In Tampa Bay's clubhouse, they will arrive at different times. Reliever J.P. Howell will show at 2:30 p.m., because he gets too wound up at home, and first baseman Carlos Peña will walk in at 4:30 p.m., because he'd rather spend the time with his family. In between the two, 23 other players will walk into the stadium, and some will click on their computers to check the team's fantasy football league, and others will down cups of coffee to amp up, and all will understand that by midnight, they will have either completed one of the most improbable World Series runs of all time or finished one of the great collapses.
"We win, we win," Rays outfielder B.J. Upton said. "We lose, we lose. That's the way it is."

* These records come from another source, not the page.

import Literature.MathematicalPhysics.KineticTheory.InfiniteChainDLRUniqueness

/-!
# `LatticeLandauDamping.AbelThermodynamicLimit`, line `series-law-at-every-laplace-frequency`:
DLR uniqueness in the regular class (stub `stub_regularDLRUnique`)

Support file for item `stmt-AtomisticToContinuum-14013` (shared verbatim with the sibling cruxes
`EmbeddedDrudeMourre.AbelThermodynamicLimit`, stmt-12596, loomis S7, and
`EmbeddedDrudeMourre.GreenKuboContinuation`, stmt-12597, Stub 2). For the pinned anharmonic chain
`P = pinnedChain ω₂ lam β γ` (all parameters `> 0`) and `T > 0`, any two DLR Gibbs states at `T` that are
shift invariant and obey Buttà–Marchioro's superstability estimate (2.3) coincide.

Route (classical one-dimensional transfer-operator argument, Georgii 2011 Thm 10.25 / §11.1;
Cassandro–Olivieri–Pellegrinotti–Presutti 1978 §2 for unbounded spins), entirely in `Literature`:
`OscillatorChain.pinnedChain_eq_of_isChainGibbsMeasure_of_isShiftInvariant`
(`InfiniteChainDLRUniqueness.lean`) — the interval kernels `γ_Λ(A | η)` of a cylinder event are ratios
of interval Boltzmann integrals (`IntervalBoltzmannTransferForm.lean`), which become independent of the
boundary condition uniformly on compact sets of boundary spins by Jentzsch's spectral gap and power
iteration for the strictly positive Hilbert–Schmidt transfer operator `e^{-V(q'-q)/T}` on
`L²(e^{-(p²/2+U)/T} dq dp)` (`TransferRatioBoundaryLimit.lean`, `IntervalGibbsRatioLimit.lean`,
`Literature.Analysis.OperatorTheory.KernelRatioLimit`); a shift-invariant state has uniformly tight
one-site marginals, so the abstract DLR step `DLRUniquenessCriterion.lean` gives equality on the
cylinder π-system. The superstability hypotheses of the stub are not needed (shift invariance alone
suffices) and are discarded.
-/

noncomputable section

open Literature.MathematicalPhysics.KineticTheory.HeatConduction

namespace Summit.AtomisticToContinuum.FouriersLaw.Theorems.AbelThermodynamicLimit.SeriesLawAtEveryLaplaceFrequency

/-- **Stub `stub_regularDLRUnique` (registered signature, verbatim): DLR UNIQUENESS IN THE REGULAR CLASS.**
For `pinnedChain ω₂ lam β γ` (all `> 0`) and `T > 0`, two DLR Gibbs states at `T` which are shift
invariant and satisfy BM's superstability estimate (2.3) are equal. One-liner from the Literature theorem
`OscillatorChain.pinnedChain_eq_of_isChainGibbsMeasure_of_isShiftInvariant` (uniqueness among ALL
shift-invariant DLR states; `0 < lam`, `0 < β` enter through `≤`, `0 < γ` and (2.3) are decoration).
[cite: Georgii2011, Thm 10.25 and §11.1] -/
theorem stub_regularDLRUnique :
    ∀ ω₂ lam β γ : ℝ, 0 < ω₂ → 0 < lam → 0 < β → 0 < γ →
      ∀ T : ℝ, 0 < T →
        ∀ μ₁ μ₂ : MeasureTheory.Measure
            Literature.MathematicalPhysics.KineticTheory.HeatConduction.ChainConfig,
          (Literature.MathematicalPhysics.KineticTheory.HeatConduction.pinnedChain
                ω₂ lam β γ).IsChainGibbsMeasure T μ₁ →
          Literature.MathematicalPhysics.KineticTheory.HeatConduction.IsShiftInvariant μ₁ →
          (Literature.MathematicalPhysics.KineticTheory.HeatConduction.pinnedChain
                ω₂ lam β γ).HasSuperstabilityEstimate μ₁ →
          (Literature.MathematicalPhysics.KineticTheory.HeatConduction.pinnedChain
                ω₂ lam β γ).IsChainGibbsMeasure T μ₂ →
          Literature.MathematicalPhysics.KineticTheory.HeatConduction.IsShiftInvariant μ₂ →
          (Literature.MathematicalPhysics.KineticTheory.HeatConduction.pinnedChain
                ω₂ lam β γ).HasSuperstabilityEstimate μ₂ → μ₁ = μ₂ :=
  fun _ω₂ _lam _β γ hω hl hβ _hγ _T hT _μ₁ _μ₂ h₁ hs₁ _ h₂ hs₂ _ =>
    OscillatorChain.pinnedChain_eq_of_isChainGibbsMeasure_of_isShiftInvariant γ hω hl.le hβ.le hT
      h₁ hs₁ h₂ hs₂

end Summit.AtomisticToContinuum.FouriersLaw.Theorems.AbelThermodynamicLimit.SeriesLawAtEveryLaplaceFrequency

end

As much as he sounded like Manny Ramirez before Game 5 of last year's ALCS – "If it doesn't happen, who cares?" Manny famously said, before it did happen – Upton was just trying to brush aside the enormity of what he and his teammates face. The Rays, ever the doormats, aren't used to October, let alone the reality of a Game 7.
Which is: "We go to the World Series if we win it."
Lester said that. He was cold in his assessment of how he needs to approach Game 7: execute pitches. Nothing else. The man is focused indeed, cancer on his checklist of vanquished opponents. A few months after beating that, he beat the Rockies in Game 4 of the World Series to win another championship.
At stake Sunday night is another shot, another opportunity for the Red Sox to taste redemption, another chance for the Rays to close the series, another occasion for lucky fans to tune in and, hopefully, see a baseball game – a baseball game, hopefully, for the ages.